Liga dos Combatentes confrontada com exigências de pagamento por utilização de espaços

oi002197.jpg
O paiol é hoje a sede da Liga, e um exemplo de recuperação de um imóvel.

*Com Rui Marote (fotos)

Valores de monta estão a ser cobrados à Liga dos Combatentes, na Madeira, pela ocupação do espaço do antigo paiol, no Funchal, onde antigamente se guardavam explosivos. O FN apurou que tal situação, que vem criar dificuldades à Liga, decorre do designado “princípio da onerosidade”, estabelecido na legislação nacional a partir da Portaria 278/2012, de 14 de Setembro, a qual vem defender “uma lógica de racionalidade e eficiência económico-financeira, designadamente no que se refere à ocupação do espaço pelos serviços e organismos públicos e demais entidades a operar na esfera do Estado”. Nesse sentido, impõe a cobrança de determinados valores por metro quadrado, que, no caso da sede da Liga na Madeira, resultariam em mais de mil euros mensais.

oi002186.jpg

O Núcleo do Funchal da Liga dos Combatentes, presidido por Bernardino Laureano, tenente-coronel, situa-se no Beco do Paiol, 32 A, na freguesia de São Pedro. Trata-se de um espaço no qual a Liga investiu muito para recuperar, e que hoje se apresenta num estado exemplar de recuperação, incluindo um café, uma sala de refeições utilizada para jantares comemorativos e espaços que expõem diversas memórias dos conflitos bélicos em que Portugal e outros países estiveram envolvidos, com destaque para a 1ª Guerra Mundial e a guerra colonial. O paiol, diz quem sabe, estava cheio de lixo quando a Liga deixou as suas antigas instalações na Rua do Seminário e passou para lá: com o apoio de entidades autárquicas e outras, dali saíram dezenas de camiões inteiramente carregados de refugo. O paiol encontrava-se então num estado de degradação, a contrastar com o aspecto que hoje aparenta.

oi002190.jpg

A Liga, no entanto, tem-se escusado a pagar os montantes exigidos pelo Estado, num contencioso que se arrasta há anos e que não tem sido resolvido pelas entidades competentes.
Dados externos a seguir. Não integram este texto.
/-- [folklore] … hence one step does not change the quotient: `(a + 1) / P = a / P` (`0 < P`, `P ∤ a + 1`). -/
theorem add_one_ediv_of_not_dvd {P a : ℤ} (hP : 0 < P) (h : ¬ P ∣ a + 1) : (a + 1) / P = a / P := by
  have hr := emod_add_one_lt_of_not_dvd hP h
  have h0 : 0 ≤ a % P := Int.emod_nonneg a hP.ne'
  have h1 := Int.emod_add_ediv_mul a P
  exact ((Int.ediv_emod_unique hP).2 ⟨by linear_combination h1, by omega, hr⟩).1

/-- [folklore] Off the `P`-faces one step in direction `κ` keeps the block label: `P ∤ u_κ + 1 ⇒ blk P (u + e_κ) = blk P u`. -/
theorem blk_add_unitVec_of_not_dvd {P : ℕ} (hP : 1 ≤ P) {u : Site (d + 1)} {κ : Fin (d + 1)} (h : ¬ ((P : ℤ) ∣ u κ + 1)) :
    blk P (u + unitVec κ) = blk P u := by
  have hP' : (0 : ℤ) < P := by exact_mod_cast hP
  funext j
  simp only [blk, Pi.add_apply, unitVec_apply]
  by_cases hj : j = κ
  · subst hj; rw [if_pos rfl]; exact add_one_ediv_of_not_dvd hP' h
  · rw [if_neg hj, add_zero]

/-- [folklore] **(F1) THE GRADIENT OF A BLOCK-CONSTANT FUNCTION VANISHES OFF THE FACES**: `P ∤ u_κ + 1 ⇒ dz (g ∘ blk P) κ u = 0`. -/
theorem dz_comp_blk_eq_zero {P : ℕ} (hP : 1 ≤ P) (g : Form0 (d + 1) ℝ) {u : Site (d + 1)} {κ : Fin (d + 1)} (h : ¬ ((P : ℤ) ∣ u κ + 1)) :
    dz (fun x => g (blk P x)) κ u = 0 := by
  simp only [dz, blk_add_unitVec_of_not_dvd hP h, sub_self]

/-- [folklore] The trivial blocking: `blk 1 = id` (the scale-`0` piece of a staircase sum is an arbitrary function). -/
theorem blk_one (x : Site (d + 1)) : blk 1 x = x := by
  funext j; simp [blk]

/-! ## §2 (F2) The exact face fraction -/

/-- [folklore] The last `κ`-layer of the box: `#{r ∈ box (d+1) P : r κ = P − 1} = P^d` (`1 ≤ P`). -/
theorem card_box_filter_last {P : ℕ} (hP : 1 ≤ P) (κ : Fin (d + 1)) :
    ((box (d + 1) P).filter (fun r => r κ = P - 1)).card = P ^ d := by
  have hmem : P - 1 ∈ Finset.range P := Finset.mem_range.2 (by omega)
  have h := Fintype.card_filter_piFinset_const_eq_of_mem (ι := Fin (d + 1)) (Finset.range P) κ hmem
  rw [Finset.card_range, Fintype.card_fin, Nat.add_sub_cancel] at h
  exact h

/-- [folklore] Inside the box, `P ∣ (toSite r)_κ + 1 ↔ r_κ = P − 1` (`1 ≤ P`, `r ∈ box P`). -/
theorem dvd_toSite_add_one_iff {P : ℕ} (hP : 1 ≤ P) {r : Fin (d + 1) → ℕ} (hr : r ∈ box (d + 1) P) (κ : Fin (d + 1)) :
    (P : ℤ) ∣ toSite r κ + 1 ↔ r κ = P - 1 := by
  have hrκ : r κ < P := Finset.mem_range.1 (Fintype.mem_piFinset.1 hr κ)
  simp only [toSite]
  constructor
  · rintro ⟨c, hc⟩
    have hP' : (0 : ℤ) < P := by exact_mod_cast hP
    have hc1 : (0 : ℤ) < c := by nlinarith
    have hc2 : c < 2 := by nlinarith
    have : c = 1 := by omega
    subst this
    omega
  · intro h
    refine ⟨1, ?_⟩
    rw [h]; push_cast [Nat.cast_sub hP]; ring

/-- [folklore] **(F2) THE EXACT FACE FRACTION**: for a summable weight `F` constant on the `P`-blocks (`F (P•w + r) = F (P•w)`, `r ∈ box P`) the `κ`-faces
`{u : P ∣ u_κ + 1}` carry exactly `P⁻¹` of its mass: `Σ'_u (if P ∣ u_κ + 1 then F u else 0) = P⁻¹ · Σ'_u F u` (cell decomposition at scale `P`: each block has `P^{d+1}`
sites of which `P^d` lie on its last `κ`-layer). -/
theorem tsum_ite_dvd_eq {P : ℕ} (hP : 1 ≤ P) {F : Site (d + 1) → ℝ} (hF : Summable F)
    (hconst : ∀ (w : Site (d + 1)) (r : Fin (d + 1) → ℕ), r ∈ box (d + 1) P → F ((P : ℤ) • w + toSite r) = F ((P : ℤ) • w)) (κ : Fin (d + 1)) :
    ∑' u, (if (P : ℤ) ∣ u κ + 1 then F u else 0) = ((P : ℝ))⁻¹ * ∑' u, F u := by
  haveI : NeZero P := ⟨by omega⟩
  have hP0 : (P : ℝ) ≠ 0 := by exact_mod_cast (NeZero.ne P)
  set χ : Site (d + 1) → ℝ := fun u => if (P : ℤ) ∣ u κ + 1 then 1 else 0 with hχ
  have hper : ∀ u t : Site (d + 1), χ (u + (P : ℤ) • t) = χ u := by
    intro u t
    have e : (u + (P : ℤ) • t) κ + 1 = (P : ℤ) * t κ + (u κ + 1) := by
      simp only [Pi.add_apply, Pi.smul_apply, smul_eq_mul]; ring
    simp only [hχ, e, dvd_add_right (dvd_mul_right (P : ℤ) (t κ))]
  have hFχ : (fun u => if (P : ℤ) ∣ u κ + 1 then F u else 0) = fun u => F u * χ u := by
    funext u; simp only [hχ]; split_ifs <;> simp
  have hs : Summable fun u => F u * χ u := by
    refine Summable.of_norm_bounded hF.norm (fun u => ?_)
    simp only [hχ]; split_ifs <;> simp
  rw [hFχ, tsum_mul_periodic (N := P) hper hs, tsum_eq_sum_box_tsum (N := P) hF]
  -- every cell sum is the same number `S`
  set S : ℝ := ∑' t : Site (d + 1), F ((P : ℤ) • t) with hS
  have hcell : ∀ r ∈ box (d + 1) P, ∑' t : Site (d + 1), F ((P : ℤ) • t + toSite r) = S := fun r hr =>
    tsum_congr fun t => hconst t r hr
  -- the indicator sum over the box is the cardinality of the last `κ`-layer
  have hind : ∑ r ∈ box (d + 1) P, χ (toSite r) = (((box (d + 1) P).filter (fun r => r κ = P - 1)).card : ℝ) := by
    rw [Finset.card_eq_sum_ones, Nat.cast_sum, Finset.sum_filter]
    refine Finset.sum_congr rfl fun r hr => ?_
    simp only [hχ, dvd_toSite_add_one_iff hP hr κ]
    split_ifs <;> simp
  have hL : ∑ r ∈ box (d + 1) P, χ (toSite r) * ∑' t : Site (d + 1), F ((P : ℤ) • t + toSite r) = ((P : ℝ) ^ d) * S := by
    rw [Finset.sum_congr rfl fun r hr => by rw [hcell r hr], ← Finset.sum_mul, hind, card_box_filter_last hP κ]
    push_cast; ring
  have hR : ∑ r ∈ box (d + 1) P, ∑' t : Site (d + 1), F ((P : ℤ) • t + toSite r) = ((P : ℝ) ^ (d + 1)) * S := by
    rw [Finset.sum_congr rfl fun r hr => hcell r hr, Finset.sum_const, card_box_succ, nsmul_eq_mul]
    push_cast; ring
  rw [hL, hR, pow_succ]
  field_simp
O FN sabe que o general Joaquim Chito Rodrigues, que preside à Liga a nível nacional e que já efectuou, anos atrás, comissões de serviço na Madeira, tem-se esforçado por ultrapassar esta situação, que muito transtorno vem trazer à Liga, dado que se trata de uma instituição que sobrevive com as quotas dos sócios e com doações e que não se encontra, propriamente, a nadar em dinheiro. A Liga tem insistido em que deve ser excluída do pagamento obrigatório, porque se enquadra numa das situações de excepção previstas na lei. Nomeadamente diz a legislação que “excluem-se (…) os imóveis ou partes de imóveis ou os espaços afetos à prossecução das atividades operacionais das Forças Armadas e das forças de segurança, os estabelecimentos prisionais, os estabelecimentos de ensino, os estabelecimentos de saúde, os tribunais, os serviços de justiça, os imóveis classificados com afetação permanente ao serviço da Igreja nos termos da Concordata entre a Santa Sé e a República Portuguesa e os museus ou os imóveis diretamente afetos ou destinados à salvaguarda do património cultural”.

oi002187.jpg

A Liga dos Combatentes defende que é uma instituição destinada à salvaguarda do património. As muitas acções desenvolvidas em prol da memória do esforço dos combatentes portugueses nas guerras em que o país esteve envolvido falam por si. Sendo uma instituição de solidariedade social, a Liga realiza cerimónias alusivas a datas especiais, mantém relações protocolares com o Exército, tem dezenas de núcleos espalhados pelo país, geralmente alojados em espaços cedidos pelo Governo ou pelas autarquias, embora outros sejam de sua pertença, e os seus estatutos zelam pela preservação da memória histórica. Tem ainda realizado a trasladação de corpos de militares que foram enterrados em cemitérios em países africanos, durante a guerra nas ex-colónias, e noutros casos zelado pela manutenção de cemitérios de militares portugueses falecidos em conflitos no Ultramar.

oi002195.jpg

O Funchal Notícias sabe que, na mesma situação do paiol do Funchal, há outras instalações da Liga espalhadas pelo país, muitas delas albergando núcleos museológicos, que, na perspectiva da Liga, deveriam estar isentas de pagamento, mas que, na perspectiva do Estado, estão obrigadas a pagamento trimestral ao abrigo do princípio da onerosidade. Mas, caso tal efectivamente tivesse de acontecer, e dados os valores estabelecidos na legislação, que dão um mínimo de quatro euros por metro quadrado, seriam milhares e milhares de euros que deixariam os cofres da Liga – quase 800 mil euros. Esta situação já transitou do anterior governo, mas ainda não foi resolvida. A situação já terá sido exposta ao presidente da República, Marcelo Rebelo de Sousa.

oi002194.jpg

Dadas as atribuições da Liga, as acções humanitárias que desenvolve, a sua abertura ao comum dos cidadãos, mesmo que não militares – qualquer um pode tornar-se sócio – o programa de saúde que mantém para os seus membros, a recordação viva e importante que mantém do que sofreram os portugueses na guerra do Ultramar, os múltiplos programas que desenvolve, e as suas capacidades financeiras, não faz sentido exigir-se a esta instituição os supracitados pagamentos, quando outras estão isentas.

oi002193.jpg

A Liga, que celebra este ano 95 anos, gostaria de ver, isso, sim, muitos mais cidadãos envolverem-se com ela e tornarem-se sócios. Muitos militares madeirenses, ex-combatentes ou não, poderiam a ela pertencer e não pertencem. Ao tornarem-se sócios, estão a contribuir para uma série de acções solidárias e de interesse nacional.

oi002199.jpg

O FN solicitou vários dados ao tenente-coronel Laureano, sobre o actual número de sócios da Liga, a história da recuperação do paiol e outros aspectos, mas não recebemos resposta apesar dos muitos dias que esperámos. Contactado o general Joaquim Chito Rodrigues, este adoptou uma postura de crença na resolução breve da situação e na valorização do papel da Liga dos Combatentes, não desejando polemizar. Porém, sublinhou o papel de defesa patrimonial, cultural e histórico da Liga, e o seu desejo de granjear maior reconhecimento e interesse da população em geral.